RECORDS SUPPLIED:
import Mathlib
import Summits.Ventures.PercRepro.TriangleCapOffPairs

/-!
# PercRepro — the counts at a vertex of a `K₄⁻`-free graph: `A = d + E₁`, `2E₁ ≤ |R| + T`, `T ≤ d`,
`2m = 2d + |R|`, the disjoint matching pair, and the two sums over the pairs off `v`
(p3, gen 30; part 2 of the row `m = k + 1`)

With `N(v)` the neighbourhood of `v` (`d = d(v)`), `R = offPairs D v`, `E₁` the pairs of `R` starting in `N(v)`
and `T` the matching pairs (both coordinates in `N(v)`):

* `sum_deg_neighbors_eq` — `Σ_{w ∈ N(v)} d(w) = d + E₁`;
* `card_T_le_deg` — `T ≤ d` (each neighbour starts at most one matching pair: the matching property);
* `card_E_fst_eq_snd`, `two_mul_card_E_le` — `E₁ = E₂` by the swap and `2E₁ ≤ |R| + T`;
* `two_mul_card_edges_eq` — `2m = d + (d + |R|)`;
* `sum_R_le` — the exact per-pair bound summed: `S_R + |R|·d ≤ |R|·m + |R| + 2E₁`;
* `exists_disjoint_matching_pair` — with `T ≥ 3` every matching pair has a matching pair disjoint from it;
* `sum_R_le_of_three_le` — the refined sum: `S_R + |R|·d + T ≤ |R|·m + |R| + 2E₁` when `T ≥ 3`.

Axioms: standard.
-/

namespace PercRepro

namespace TriangleCap

namespace C047

open Finset

variable {V : Type*} [Fintype V] [DecidableEq V]
/-- `A = d + E₁`: the neighbours of `v` carry `d(v)` plus the number of pairs off `v` starting in `N(v)`. -/
theorem sum_deg_neighbors_eq (D : SimpleGraph V) [DecidableRel D.Adj] (v : V) :
    ∑ w ∈ univ.filter (fun w => D.Adj v w), deg D w =
      deg D v + ((offPairs D v).filter (fun p => D.Adj v p.1)).card := by
  rw [filter_offPairs_fst_eq, card_filter_product_adj]
  have h : ∀ w ∈ univ.filter (fun w => D.Adj v w),
      deg D w = 1 + ((univ.erase v).filter (fun x => D.Adj w x)).card := by
    intro w hw
    have hvw : D.Adj w v := (mem_filter.mp hw).2.symm
    unfold deg
    rw [filter_erase, ← card_erase_add_one (mem_filter.mpr ⟨mem_univ v, hvw⟩)]
    ring
  rw [sum_congr rfl h, sum_add_distrib, sum_const, smul_eq_mul, mul_one]
  rfl

/-- `T ≤ d`: the matching pairs of `N(v)` number at most `d(v)` (each neighbour starts at most one). -/
theorem card_T_le_deg (D : SimpleGraph V) [DecidableRel D.Adj] (hK : K4mFree D) (v : V) :
    ((offPairs D v).filter (fun p => D.Adj v p.1 ∧ D.Adj v p.2)).card ≤ deg D v := by
  rw [filter_offPairs_both_eq, card_filter_product_adj]
  calc ∑ w ∈ univ.filter (fun w => D.Adj v w),
        ((univ.filter (fun w => D.Adj v w)).filter (fun x => D.Adj w x)).card
      ≤ ∑ _w ∈ univ.filter (fun w => D.Adj v w), 1 :=
        sum_le_sum (fun w hw => card_filter_adj_neighbors_le_one D hK (mem_filter.mp hw).2)
    _ = deg D v := by rw [sum_const, smul_eq_mul, mul_one]; rfl

/-- The swap of a pair off `v` is a pair off `v`. -/
theorem swap_mem_offPairs (D : SimpleGraph V) [DecidableRel D.Adj] (v : V) {p : V × V}
    (hp : p ∈ offPairs D v) : p.swap ∈ offPairs D v := by
  rw [mem_offPairs] at hp ⊢
  rw [Prod.fst_swap, Prod.snd_swap]
  exact ⟨hp.1.symm, hp.2.2, hp.2.1⟩

/-- `E₁ = E₂` by the swap. -/
theorem card_E_fst_eq_snd (D : SimpleGraph V) [DecidableRel D.Adj] (v : V) :
    ((offPairs D v).filter (fun p => D.Adj v p.1)).card =
      ((offPairs D v).filter (fun p => D.Adj v p.2)).card := by
  apply card_nbij' Prod.swap Prod.swap
  · intro p hp
    simp only [mem_coe, mem_filter, Prod.snd_swap] at hp ⊢
    exact ⟨swap_mem_offPairs D v hp.1, hp.2⟩
  · intro p hp
    simp only [mem_coe, mem_filter, Prod.fst_swap] at hp ⊢
    exact ⟨swap_mem_offPairs D v hp.1, hp.2⟩
  · intro p _
    exact Prod.swap_swap p
  · intro p _
    exact Prod.swap_swap p

/-- `2E₁ ≤ |R| + T`: a pair off `v` has at most one coordinate in `N(v)` unless it is a matching pair. -/
theorem two_mul_card_E_le (D : SimpleGraph V) [DecidableRel D.Adj] (v : V) :
    2 * ((offPairs D v).filter (fun p => D.Adj v p.1)).card ≤
      (offPairs D v).card + ((offPairs D v).filter (fun p => D.Adj v p.1 ∧ D.Adj v p.2)).card := by
  rw [two_mul]
  nth_rewrite 2 [card_E_fst_eq_snd]
  set R := offPairs D v with hR
  clear_value R
  rw [card_filter, card_filter, card_filter, card_eq_sum_ones, ← sum_add_distrib, ← sum_add_distrib]
  apply sum_le_sum
  intro p _
  by_cases h1 : D.Adj v p.1 <;> by_cases h2 : D.Adj v p.2 <;> simp [h1, h2]

/-- `2m = 2d + |R|`: the adjacent ordered pairs are the `2d` touching `v` and those off `v`. -/
theorem two_mul_card_edges_eq (D : SimpleGraph V) [DecidableRel D.Adj] (v : V) :
    2 * D.edgeFinset.card = deg D v + (deg D v + (offPairs D v).card) := by
  have hc1 := card_filter_add_card_filter_not (s := adjPairsAll D) (fun p => p.1 = v)
  have hc2 := card_filter_add_card_filter_not (s := (adjPairsAll D).filter (fun p => ¬ p.1 = v))
    (fun p => p.2 = v)
  rw [filter_not_fst_filter_snd, filter_not_fst_filter_not_snd] at hc2
  rw [card_adjPairsAll, card_filter_fst_eq] at hc1
  rw [card_filter_snd_eq] at hc2
  omega

/-- **The sum over the pairs off `v`, exact form:** `S_R + |R|·d ≤ |R|(m + 1) + 2E₁`. -/
theorem sum_R_le (D : SimpleGraph V) [DecidableRel D.Adj] (v : V) :
    ∑ p ∈ offPairs D v, (deg D p.1 + deg D p.2) + (offPairs D v).card * deg D v ≤
      (offPairs D v).card * D.edgeFinset.card + (offPairs D v).card +
        2 * ((offPairs D v).filter (fun p => D.Adj v p.1)).card := by
  have h : ∑ p ∈ offPairs D v, (deg D p.1 + deg D p.2 + deg D v) ≤
      ∑ p ∈ offPairs D v, (D.edgeFinset.card + 1 + (if D.Adj v p.1 then 1 else 0) +
        (if D.Adj v p.2 then 1 else 0)) := by
    apply sum_le_sum
    intro p hp
    rw [mem_offPairs] at hp
    exact deg_add_deg_add_deg_le_of_adj_ind D hp.1 hp.2.1 hp.2.2
  simp only [sum_add_distrib, sum_const, smul_eq_mul] at h
  rw [← card_filter, ← card_filter, ← card_E_fst_eq_snd, mul_one] at h
  rw [sum_add_distrib]
  omega

/-- **Another matching pair, disjoint:** if `N(v)` carries at least `3` ordered matching pairs, every matching
pair `(x, y)` has a matching pair `(a, b)` with `a, b ∉ {x, y}`. -/
theorem exists_disjoint_matching_pair (D : SimpleGraph V) [DecidableRel D.Adj] (hK : K4mFree D) (v : V)
    (h3 : 3 ≤ ((offPairs D v).filter (fun p => D.Adj v p.1 ∧ D.Adj v p.2)).card)
    {p : V × V} (hp : p ∈ (offPairs D v).filter (fun p => D.Adj v p.1 ∧ D.Adj v p.2)) :
    ∃ q ∈ (offPairs D v).filter (fun p => D.Adj v p.1 ∧ D.Adj v p.2),
      q.1 ≠ p.1 ∧ q.1 ≠ p.2 ∧ q.2 ≠ p.1 ∧ q.2 ≠ p.2 := by
  -- membership in the matching pairs unpacked
  have hmem : ∀ q ∈ (offPairs D v).filter (fun p => D.Adj v p.1 ∧ D.Adj v p.2),
      D.Adj q.1 q.2 ∧ D.Adj v q.1 ∧ D.Adj v q.2 := by
    intro q hq
    rw [mem_filter, mem_offPairs] at hq
    exact ⟨hq.1.1, hq.2⟩
  -- two matching pairs with the same first coordinate coincide
  have hinj : ∀ q ∈ (offPairs D v).filter (fun p => D.Adj v p.1 ∧ D.Adj v p.2),
      ∀ q' ∈ (offPairs D v).filter (fun p => D.Adj v p.1 ∧ D.Adj v p.2), q.1 = q'.1 → q = q' := by
    intro q hq q' hq' he
    obtain ⟨h1, h2, h3'⟩ := hmem q hq
    obtain ⟨h1', _, h3''⟩ := hmem q' hq'
    have hle := card_filter_adj_neighbors_le_one D hK h2
    rw [card_le_one] at hle
    have hq2 : q.2 ∈ (univ.filter (fun x => D.Adj v x)).filter (fun x => D.Adj q.1 x) :=
      mem_filter.mpr ⟨mem_filter.mpr ⟨mem_univ _, h3'⟩, h1⟩
    have hq2' : q'.2 ∈ (univ.filter (fun x => D.Adj v x)).filter (fun x => D.Adj q.1 x) :=
      mem_filter.mpr ⟨mem_filter.mpr ⟨mem_univ _, h3''⟩, he ▸ h1'⟩
    exact Prod.ext he (hle _ hq2 _ hq2')
  -- the pairs starting at `p.1` or `p.2` are at most two
  have hF : (((offPairs D v).filter (fun p => D.Adj v p.1 ∧ D.Adj v p.2)).filter
      (fun q => q.1 = p.1 ∨ q.1 = p.2)).card ≤ 2 := by
    refine (card_le_card_of_injOn Prod.fst (t := {p.1, p.2}) ?_ ?_).trans card_le_two
    · intro q hq
      rw [mem_coe, mem_filter] at hq
      rw [mem_coe, mem_insert, mem_singleton]
      exact hq.2
    · intro q hq q' hq' he
      rw [mem_coe, mem_filter] at hq hq'
      exact hinj q hq.1 q' hq'.1 he
  have hlt : (((offPairs D v).filter (fun p => D.Adj v p.1 ∧ D.Adj v p.2)).filter
      (fun q => q.1 = p.1 ∨ q.1 = p.2)).card <
      ((offPairs D v).filter (fun p => D.Adj v p.1 ∧ D.Adj v p.2)).card := by omega
  obtain ⟨q, hq, hqF⟩ := exists_mem_notMem_of_card_lt_card hlt
  rw [mem_filter, not_and] at hqF
  have hq1 : ¬ (q.1 = p.1 ∨ q.1 = p.2) := hqF hq
  push Not at hq1
  refine ⟨q, hq, hq1.1, hq1.2, ?_, ?_⟩
  · -- `q.2 = p.1` would put `q.1` and `p.2` both in `N(v) ∩ N(p.1)`
    intro he
    obtain ⟨hq12, hvq1, _⟩ := hmem q hq
    obtain ⟨hp12, hvp1, hvp2⟩ := hmem p hp
    have hle := card_filter_adj_neighbors_le_one D hK hvp1
    rw [card_le_one] at hle
    have ha : q.1 ∈ (univ.filter (fun x => D.Adj v x)).filter (fun x => D.Adj p.1 x) :=
      mem_filter.mpr ⟨mem_filter.mpr ⟨mem_univ _, hvq1⟩, he ▸ hq12.symm⟩
    have hb : p.2 ∈ (univ.filter (fun x => D.Adj v x)).filter (fun x => D.Adj p.1 x) :=
      mem_filter.mpr ⟨mem_filter.mpr ⟨mem_univ _, hvp2⟩, hp12⟩
    exact hq1.2 (hle _ ha _ hb)
  · intro he
    obtain ⟨hq12, hvq1, _⟩ := hmem q hq
    obtain ⟨hp12, hvp1, hvp2⟩ := hmem p hp
    have hle := card_filter_adj_neighbors_le_one D hK hvp2
    rw [card_le_one] at hle
    have ha : q.1 ∈ (univ.filter (fun x => D.Adj v x)).filter (fun x => D.Adj p.2 x) :=
      mem_filter.mpr ⟨mem_filter.mpr ⟨mem_univ _, hvq1⟩, he ▸ hq12.symm⟩
    have hb : p.1 ∈ (univ.filter (fun x => D.Adj v x)).filter (fun x => D.Adj p.2 x) :=
      mem_filter.mpr ⟨mem_filter.mpr ⟨mem_univ _, hvp1⟩, hp12.symm⟩
    exact hq1.1 (hle _ ha _ hb)

/-- **The sum over the pairs off `v`, refined form:** with `≥ 3` matching pairs,
`S_R + |R|·d + T ≤ |R|(m + 1) + 2E₁`. -/
theorem sum_R_le_of_three_le (D : SimpleGraph V) [DecidableRel D.Adj] (hK : K4mFree D) (v : V)
    (h3 : 3 ≤ ((offPairs D v).filter (fun p => D.Adj v p.1 ∧ D.Adj v p.2)).card) :
    ∑ p ∈ offPairs D v, (deg D p.1 + deg D p.2) + (offPairs D v).card * deg D v +
        ((offPairs D v).filter (fun p => D.Adj v p.1 ∧ D.Adj v p.2)).card ≤
      (offPairs D v).card * D.edgeFinset.card + (offPairs D v).card +
        2 * ((offPairs D v).filter (fun p => D.Adj v p.1)).card := by
  have h : ∑ p ∈ offPairs D v,
      (deg D p.1 + deg D p.2 + deg D v + (if D.Adj v p.1 ∧ D.Adj v p.2 then 1 else 0)) ≤
      ∑ p ∈ offPairs D v, (D.edgeFinset.card + 1 + (if D.Adj v p.1 then 1 else 0) +
        (if D.Adj v p.2 then 1 else 0)) := by
    apply sum_le_sum
    intro p hp
    have hp' := hp
    rw [mem_offPairs] at hp'
    by_cases hboth : D.Adj v p.1 ∧ D.Adj v p.2
    · rw [if_pos hboth, if_pos hboth.1, if_pos hboth.2]
      have hpT : p ∈ (offPairs D v).filter (fun p => D.Adj v p.1 ∧ D.Adj v p.2) :=
        mem_filter.mpr ⟨hp, hboth⟩
      obtain ⟨q, hq, hq1, hq2, hq3, hq4⟩ := exists_disjoint_matching_pair D hK v h3 hpT
      rw [mem_filter, mem_offPairs] at hq
      have := deg_add_deg_add_deg_le_of_adj_of_disjoint_edge D hp'.1 hp'.2.1 hp'.2.2 hq.1.1
        hq.1.2.1 hq.1.2.2 hq1 hq2 hq3 hq4
      omega
    · rw [if_neg hboth]
      have := deg_add_deg_add_deg_le_of_adj_ind D hp'.1 hp'.2.1 hp'.2.2
      omega
  simp only [sum_add_distrib, sum_const, smul_eq_mul] at h
  rw [← card_filter, ← card_filter, ← card_filter, ← card_E_fst_eq_snd, mul_one] at h
  rw [sum_add_distrib]
  omega

end C047

end TriangleCap

end PercRepro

DESCRIPTION OF THE TASK: All that is wanted is an exact copy of the lines above from the one with "2 * D.edgeFinset.card" through the one with "have hmem : ∀", with both ends included.

WRITTEN RESPONSE:
    2 * D.edgeFinset.card = deg D v + (deg D v + (offPairs D v).card) := by
  have hc1 := card_filter_add_card_filter_not (s := adjPairsAll D) (fun p => p.1 = v)
  have hc2 := card_filter_add_card_filter_not (s := (adjPairsAll D).filter (fun p => ¬ p.1 = v))
    (fun p => p.2 = v)
  rw [filter_not_fst_filter_snd, filter_not_fst_filter_not_snd] at hc2
  rw [card_adjPairsAll, card_filter_fst_eq] at hc1
  rw [card_filter_snd_eq] at hc2
  omega

/-- **The sum over the pairs off `v`, exact form:** `S_R + |R|·d ≤ |R|(m + 1) + 2E₁`. -/
theorem sum_R_le (D : SimpleGraph V) [DecidableRel D.Adj] (v : V) :
    ∑ p ∈ offPairs D v, (deg D p.1 + deg D p.2) + (offPairs D v).card * deg D v ≤
      (offPairs D v).card * D.edgeFinset.card + (offPairs D v).card +
        2 * ((offPairs D v).filter (fun p => D.Adj v p.1)).card := by
  have h : ∑ p ∈ offPairs D v, (deg D p.1 + deg D p.2 + deg D v) ≤
      ∑ p ∈ offPairs D v, (D.edgeFinset.card + 1 + (if D.Adj v p.1 then 1 else 0) +
        (if D.Adj v p.2 then 1 else 0)) := by
    apply sum_le_sum
    intro p hp
    rw [mem_offPairs] at hp
    exact deg_add_deg_add_deg_le_of_adj_ind D hp.1 hp.2.1 hp.2.2
  simp only [sum_add_distrib, sum_const, smul_eq_mul] at h
  rw [← card_filter, ← card_filter, ← card_E_fst_eq_snd, mul_one] at h
  rw [sum_add_distrib]
  omega

/-- **Another matching pair, disjoint:** if `N(v)` carries at least `3` ordered matching pairs, every matching
pair `(x, y)` has a matching pair `(a, b)` with `a, b ∉ {x, y}`. -/
theorem exists_disjoint_matching_pair (D : SimpleGraph V) [DecidableRel D.Adj] (hK : K4mFree D) (v : V)
    (h3 : 3 ≤ ((offPairs D v).filter (fun p => D.Adj v p.1 ∧ D.Adj v p.2)).card)
    {p : V × V} (hp : p ∈ (offPairs D v).filter (fun p => D.Adj v p.1 ∧ D.Adj v p.2)) :
    ∃ q ∈ (offPairs D v).filter (fun p => D.Adj v p.1 ∧ D.Adj v p.2),
      q.1 ≠ p.1 ∧ q.1 ≠ p.2 ∧ q.2 ≠ p.1 ∧ q.2 ≠ p.2 := by
  -- membership in the matching pairs unpacked
  have hmem : ∀ q ∈ (offPairs D v).filter (fun p => D.Adj v p.1 ∧ D.Adj v p.2),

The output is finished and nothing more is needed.